Tooth enamel is the hardest substance in the human body. It has to be, given the relentless demands made on our teeth daily to sustain life by chewing, grinding and tearing up food. And why can tooth enamel outlive us?

That's the question an American research team sought to answer -- and did -- thanks to some pretty brainy thinking and some really cool technologies. Basically, the reason why our tooth enamel is stronger than our bones is because the imperfections in tooth enamel taken together create a crystal substance that ranks fifth on the Mohs scale of mineral hardness.

This scale measures the scratch resistance of various minerals through the ability of harder material to scratch softer material. A rank of one is the softest (talc) and number 10, the hardest (diamond). In this scale, our tooth enamel is ranked as an "apatite,” which is as tough as obsidian or volcanic glass. Apatite is the appropriate word for tooth enamel, by the way.

More specifically, the authors of a study about tooth enamel published recently in the journal, Nature Communications, found that enamel's secret lies in the imperfect alignment of the many "hydroxyapatite crystals" that are the building blocks of a tooth's enamel rods. These enamel rods are long and thin, and are around 50 nanometers wide and 10 micrometers long.

Led by Prof. Pupa Gilbert from the University of Wisconsin-Madison, the team also consisted of members from the Massachusetts Institute of Technology (MIT) in Cambridge and the University of Pittsburgh.

Prof. Gilbert took a detailed look at the structure of enamel to determine how tooth enamel manages to stay functional and intact for more than a lifetime.

"How does it prevent catastrophic failure?" was one of the key questions the research team sought to answer, said Prof. Gilbert.

The use of cutting edge imaging technology in the research was a given but wouldn't answer the question completely. For that, the research team had to rely on a technique called "polarization-dependent imaging contrast (PIC) mapping," which Prof. Gilbert designed, to visualize how individual crystals in tooth enamel are aligned.

The research team acknowledged that before the advent of PIC mapping, it would have been impossible to study enamel with this level of detail.

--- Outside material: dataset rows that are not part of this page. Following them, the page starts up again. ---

import Summits.QuantumFields.YangMills.Theorems.BalabanUVNodesN22AtW1Reading13
import Summits.QuantumFields.YangMills.Theorems.BalabanUVNodesN22AtRateRecord13Co
import Summits.QuantumFields.YangMills.Theorems.BalabanUVNodesN22AtRateRecord13CoFixed
import Literature.MathematicalPhysics.QuantumFieldTheory.Balaban1983to89.Node00.RateRecordW1Reading

/-!
# CORE EDITION of 9″c `BalabanUVNodesN22AtW1Reading13` (p494697) — N22 at ANY `hpin`-reading whose U3 objects are a W1 reading's — KEYED ON THE bg-FREE PROVISO CORE `Stage13Params.Provisos₁₃Core` (the LAST re-key of this module).
#
# WHY THIS FILE EXISTS (plan g67 ★ CORE-YES, pub-ymgap INBOX l.17420; WORD-139 (1) l.16747; dag-lead WORDS-139 (3) l.16541; RR-2 g11 CORE l.17476; this seat's
# DESIGN-INPUT-CORE l.17415).  The Stage-13 record's proviso structure is being re-pinned row by row toward print (v1.1 `Provisos₁₃` → v1.2 `Provisos₁₃Sep`
# (separated sequences + `PartCompat₁₃`, director-ym №136–№139) → v1.3 `Provisos₁₃SepMixed` (+ `Sect2.DataSmall7`, №142) → …); each edition re-mints the four cruxes and
# would re-key every storey typed `∀ θ (h : θ.Provisos₁₃<ed> F N), …`.  But the rate-side storeys are bg-BLIND and proviso-FIELD-blind: `h` enters only as a binder TYPE
# and inside `datumOfRecord₁₃<ed> F N θ h`; def-T's `Node00/Record13` v1.2 (p501191) carries the edition-free proviso CORE `Stage13Params.Provisos₁₃Core` (the nine non-bg rows)
# with the maps `Provisos₁₃<ed>.toCore`, and — after director-ym №151∕№152 re-based the record at print's background U_k(V) (`UbgOfRecord₁₃Co`) — def-T's FILE 21
# `Node00/Record13Co` (p515035) carries the Core-KEYED tower ∕ datum ∕ record `towerOfRecord₁₃Co ∕ datumOfRecord₁₃Co ∕ IsRecordOfRecord₁₃CCo` with the `rfl` bridges
# `datumOfRecord₁₃<ed> F N θ h = datumOfRecord₁₃Co F N θ h.toCore` for every LATER edition (v1.4 `SepCo`, KEY-RULE-21 R4; v1.2's U_old `datumOfRecord₁₃Core` is superseded,
# def-T HOLD-21C).  So plan ruled (CORE-YES):
# CONSUMER storeys key ONCE on `(hc : θ.Provisos₁₃Core F N)` ∕ `datumOfRecord₁₃Co` ∕ RR-2's bg-free datum key `Node00/Record13DatumKeyCo` (p515777; its `IsDatumOfRecord…` ∕ `IsRateKey…` classes,
# the record classes `IsRecordOfRecord…`, one-way bridges `.toCore` from every edition's keys), while the ITEM texts and the registered STUB texts stay
# edition-keyed and ONLY the K3 composer touches the item's proviso token — at an item tuple `(θ, h : θ.Provisos₁₃<ed> F 2)` it applies these storeys at `hc := h.toCore`,
# datum by `rfl`.  This file is the (T-RATE) pen's CORE twin of its own ‴ module under the token map `Provisos₁₃ ↦ Provisos₁₃Core` · `datumOfRecord₁₃ ↦ datumOfRecord₁₃Core` ·
# `(Is|is)DatumOfRecord₁₃C… ↦ …₁₃CCore…` · `(Is|is)RecordOfRecord₁₃C… ↦ …₁₃CCore…` · `IsRateKey₁₃ ↦ IsRateKey₁₃Core` and, for THIS seat's names, `Core` inserted after `₁₃`
# in the stage-KEYED stems only (`RateReading₁₃`, `rateCarriersOfRecord₁₃`, `RRec₁₃(On)`, `rRec₁₃…`, `readingOfRecord₁₃`, `…datumKey₁₃…`, `n22_tupleReadingOfRecord(On)…`).
# EVERYTHING θ-LEVEL IS UNCHANGED AND NOT RE-DECLARED: `Stage13Params`, `u3OfRecord₁₃ θ u k` and its faces, the θ-form closers `n22At_u3OfRecord₁₃_…` of the ‴ modules carry
# no proviso and are IMPORTED BY NAME (this module imports its ‴ original) — here: `n22At_u3OfRecord₁₃_w1_iff_ne9`.  Statements = the ‴ statements under the map, proofs = the ‴ proofs verbatim.  The ⁗
# `…13Sep…` twin of this module (rev-18∕19 homes) stays in the tree as the ⁗ asides' context.  NOMINAL STRENGTH: Core-keyed storeys quantify over more tuples (no bg row) —
# harmless: every hypothesis here is θ-generic under `θ.Admissible` and the slot data, none reads `bg`.
#
# ITEM IDS: crux names ∕ item ids quoted in the ‴ header below (K0‴–K3‴ = stmt-QuantumFields-19909…19912) are the rev-16∕17 ones, ASIDES now; this file is filed
# `--supports stmt-QuantumFields-20292` (the K3 item of record at filing time, per dag-lead's KEY MAP) as a HELPER — count-neutral, no stub closed, N22 NOT discharged, no inhabitant of
# any key claimed (K0 OPEN at every edition).
#
# ‴ HEADER OF RECORD FOLLOWS (token-mapped; its decl lists are this file's, the θ-only names above excepted):
#
# BalabanUVNodes ∕ node N22 AT A W1 RATE READING OF THE STAGE-13 HOME — for ANY Stage-13 reading `𝔯 : RateReading₁₃Co N` whose node-U3 objects ARE node00-def-W1's
# `(w1 F θ).u3Objects θ.γ` (`hpin`, ONE pointwise equation — `rfl` for every W1-built reading: `RateReading₁₃Co.ofAssignment (RateAssignment₁₃.ofStage12 (W1.assignment₁₂ 𝔇)) ne1`,
# the (T-RATE) reading of record at ₁₃, …): what N22's K4 stub `S_N22 (RRec₁₃Co 𝔯)` SAYS (the history-Lipschitz inequality for `Re E(S k)(X; ·; embA U)` per Stage-13
# datum key and run length), ROAD 3 ((O) + (A) on the towers ⟹ the stub), the slot-free road (NE9 in a fading table), and honesty (vanishing towers close the stub)

Track A of `YM-PLAN.md` (cell `pub-ymgap`, HUMAN RULING D-0062), R134 seat `pub-ymgap-dag-n22-e` (s2 «`FadingMemory` by name from a modulus + knit at the record»), gen 5,
module 9″c = the Stage-13 twin of the lineage's module 4 `…N22AtW1Reading12.lean` (p467930), GENERALISED from the one named reading `ofAssignment (W1.assignment₁₂ 𝔇) ne1`
to every reading with the W1 pin `hpin : ∀ F θ hP g₀ os, (𝔯.lit F θ hP g₀ os).u3 = (w1 F θ).u3Objects θ.γ` (dag-n16-e's `hpin`-generic pattern for the NE3 component,
`…N16AtTupleReading13`; here for node U3's), so that node00-def-W1's future Stage-13 container, RR-2's lift `RateAssignment₁₃.ofStage12`, and the reading of record at ₁₃
all instantiate it with `hpin := fun _ _ _ _ _ => rfl`.  `w1 : (F : T4Family) → (θ : Stage13Params F N) → W1.ReadingData F (M_N ℂ) θ.τ9.M` is W1's STAGE-FREE reading-data
container (`Node00/RateRecordW1Reading` §3, p465810) read per Stage-13 tuple.  THEOREMS ONLY, every proof one application by name of modules 9″a ∕ 9″b and W1's `ReadingData`
faces (`prefixDependenceOn_u3Objects_EA`, `u3Objects_ω ∕ _C₉`, `ne9_u3Objects_iff`); restate-immune (no Theses import); COUNT-NEUTRAL; `--supports` K3‴ `SpineGivenEndpointR13`
(stmt-QuantumFields-19912) as a helper (director-ym LINE №125 ∕ №133; dag-lead WORDS-133 ∕ 134 ∕ 135).

WHAT IS KERNEL-CHECKED ([folklore]; 0 `def`, 0 `sorry`).
* §1 `s_N22_rRec₁₃Co_w1_iff` (the stub IS «`N22At` at every Stage-13 datum key and run length of W1's objects at the canonical parameter» — `g₀`, `os`, `ne1 ∕ ne2 ∕ ne3` idle) ·
  `n22At_u3OfRecord₁₃_w1_iff_ne9` (under the analytic block's signs, `N22At` at the W1 bundle IS the history-Lipschitz inequality for `Re E(S k)`) · `s_N22_rRec₁₃Co_w1_iff_ne9`.
* §2 ROAD 3: `s_N22_rRec₁₃Co_w1_of_oscAnalytic` ((O) + (A) on the towers + the inputs' numerals ⟹ the stub; (P) and the letter equations free).
* §3 `s_N22_rRec₁₃Co_w1_of_ne9_fading` (NE9 of the level functionals in SOME fading table ⟹ the stub).
* §4 `s_N22_rRec₁₃Co_w1_of_EA_zero` (HONESTY: vanishing towers close the stub — a discharge keyed to a W1 reading NAMES its towers).

HONEST FRAMING.  Every estimate ((O), (A), NE9, the numerals) is a DISPLAYED hypothesis on W1's residual reading data `w1` with NO producer at a reading of record today; nothing
of Bałaban's is asserted or instantiated — NE9 is NOT PRINTED for d = 4 and NOT PROVED; no inhabitant of `IsDatumOfRecord₁₃CCo` claimed (K0‴ `Record13Inhabited`,
stmt-QuantumFields-19909, OPEN); N22 NOT discharged; counts UNMOVED (typed 28∕28 · discharged 5∕27, A 5∕28); one finite four-torus programme at fixed `ε` — NOT ℝ⁴, NOT infinite
volume, NOT OS, NOT a mass gap, NOT Clay.  No decl below carries a cite tag.
-/

noncomputable section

"You can measure and visualize, in color, the orientation of individual nanocrystals and see many millions of them at once," Prof. Gilbert explained about the edge given the team by PIC mapping.

"The architecture of complex biominerals, such as enamel, becomes immediately visible to the naked eye in a PIC map."

Teeth
Researchers found that a severe periodontitis could increase risk of hypertension by 49 percent. Pixabay

Researchers uncovered patterns when viewing the structure of enamel using PIC mapping. "By and large, we saw that there was not a single orientation in each rod, but a gradual change in crystal orientations between adjacent nanocrystals," according to Prof. Gilbert. "And then the question was, 'Is this a useful observation?'"

To test if the change in crystal alignment influences the way that enamel responds to stress, the team used a computer model simulating the forces hydroxyapatite crystals experience when a person chews.

Researchers placed two blocks of crystals next to each other so the blocks touched along one edge. Crystals within each of the two blocks were aligned, but the crystals met at an angle where they came in contact with the other block.

In several trials, researchers altered the angle at which the two blocks of crystals met. They found a crack was formed when they applied pressure if they perfectly aligned the two blocks at the interface where they met.

When the crystals were only slightly misaligned, however, the interface deflected the crack and prevented it from spreading.

"If there is an ideal angle of misorientation, I bet it's the one in our mouths," she mused.

Study co-author Cayla Stifler sought to prove this by returning to the original PIC mapping information and measuring the angles between adjacent crystals. After incredibly painstaking work, Stifler found that one degree was the most common size of misorientation. The maximum misorientation was 30 degrees.

This observation agreed with the simulation. The conclusion: smaller angles seem better able to deflect cracks.

"Now we know that cracks are deflected at the nanoscale and, thus, can't propagate very far. That's the reason our teeth can last a lifetime without being replaced," Prof. Gilbert concluded.